● **Collected data**:
/-! ## 2. `D^{(β)}(y_j^p · T) = y_j^p · D^{(β)} T` for `|β| < p` -/

/-- `D^{(γ)}(y_j^p) = 0` for `0 < |γ| < p` in characteristic `p` (`C(p, k) ≡ 0`). [folklore] -/
theorem hasseDeriv_X_pow_prime (p : ℕ) [hp : Fact p.Prime] [CharP K p] (j : Fin 4)
    {γ : Fin 4 →₀ ℕ} (hγ0 : γ ≠ 0) (hγp : γ.degree < p) :
    Resolution.hasseDeriv K γ ((X j : MvPolynomial (Fin 4) K) ^ p) = 0 := by
  classical
  by_cases hγ : γ = Finsupp.single j (γ j)
  · rw [hγ, Resolution.hasseDeriv_X_pow]
    have hk0 : γ j ≠ 0 := by
      intro h; rw [h, Finsupp.single_zero] at hγ; exact hγ0 hγ
    have hkp : γ j < p := lt_of_le_of_lt (Finsupp.le_degree j γ) hγp
    have hcast : ((p.choose (γ j) : ℕ) : MvPolynomial (Fin 4) K) = 0 :=
      (CharP.cast_eq_zero_iff (MvPolynomial (Fin 4) K) p _).mpr (hp.out.dvd_choose_self hk0 hkp)
    rw [hcast, zero_mul]
  · -- some other variable occurs in `γ`: no monomial of `(x_j + u_j)^p` has it
    ext e
    rw [Resolution.coeff_hasseDeriv, coeff_zero, coeff_X_pow]
    have hne : Finsupp.single j p ≠ γ + e := by
      intro h
      apply hγ
      ext i
      by_cases hij : i = j
      · subst hij; rw [Finsupp.single_eq_same]
      · have := DFunLike.congr_fun h i
        rw [Finsupp.single_apply, if_neg (Ne.symm hij), Finsupp.add_apply] at this
        rw [Finsupp.single_apply, if_neg (Ne.symm hij)]
        omega
    rw [if_neg hne, mul_zero]

/-- **`D^{(β)}(y_j^p · T) = y_j^p · D^{(β)} T`** for `|β| < p` (Leibniz; the terms with a derivative
on `y_j^p` vanish by `hasseDeriv_X_pow_prime`). [folklore] -/
theorem hasseDeriv_X_pow_mul (p : ℕ) [Fact p.Prime] [CharP K p] (j : Fin 4)
    (T : MvPolynomial (Fin 4) K) {β : Fin 4 →₀ ℕ} (hβp : β.degree < p) :
    Resolution.hasseDeriv K β ((X j : MvPolynomial (Fin 4) K) ^ p * T) =
      X j ^ p * Resolution.hasseDeriv K β T := by
  classical
  rw [Resolution.hasseDeriv_mul, Finset.sum_eq_single (0, β)]
  · rw [Resolution.hasseDeriv_zero_apply]
  · rintro ⟨γ₁, γ₂⟩ hmem hne
    rw [Finset.HasAntidiagonal.mem_antidiagonal] at hmem
    have hγ₁ : γ₁ ≠ 0 := by
      rintro rfl
      apply hne
      simp only [zero_add] at hmem
      rw [hmem]
    have hdeg : γ₁.degree < p := lt_of_le_of_lt (by
      have := map_add Finsupp.degree γ₁ γ₂; rw [hmem] at this; omega) hβp
    rw [hasseDeriv_X_pow_prime p j hγ₁ hdeg, zero_mul]
  · intro h
    exact (h (Finset.HasAntidiagonal.mem_antidiagonal.mpr (zero_add β))).elim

● **REQUIRED ACTION**: The entries above hold the needed span. Transcribe exactly the lines from the one with "hij; rw [Finsupp.single_eq_same]" to the one with "have := map_add", both included.

● **EXERCISE OUTPUT**:
      · subst hij; rw [Finsupp.single_eq_same]
      · have := DFunLike.congr_fun h i
        rw [Finsupp.single_apply, if_neg (Ne.symm hij), Finsupp.add_apply] at this
        rw [Finsupp.single_apply, if_neg (Ne.symm hij)]
        omega
    rw [if_neg hne, mul_zero]

/-- **`D^{(β)}(y_j^p · T) = y_j^p · D^{(β)} T`** for `|β| < p` (Leibniz; the terms with a derivative
on `y_j^p` vanish by `hasseDeriv_X_pow_prime`). [folklore] -/
theorem hasseDeriv_X_pow_mul (p : ℕ) [Fact p.Prime] [CharP K p] (j : Fin 4)
    (T : MvPolynomial (Fin 4) K) {β : Fin 4 →₀ ℕ} (hβp : β.degree < p) :
    Resolution.hasseDeriv K β ((X j : MvPolynomial (Fin 4) K) ^ p * T) =
      X j ^ p * Resolution.hasseDeriv K β T := by
  classical
  rw [Resolution.hasseDeriv_mul, Finset.sum_eq_single (0, β)]
  · rw [Resolution.hasseDeriv_zero_apply]
  · rintro ⟨γ₁, γ₂⟩ hmem hne
    rw [Finset.HasAntidiagonal.mem_antidiagonal] at hmem
    have hγ₁ : γ₁ ≠ 0 := by
      rintro rfl
      apply hne
      simp only [zero_add] at hmem
      rw [hmem]
    have hdeg : γ₁.degree < p := lt_of_le_of_lt (by
      have := map_add Finsupp.degree γ₁ γ₂; rw [hmem] at this; omega) hβp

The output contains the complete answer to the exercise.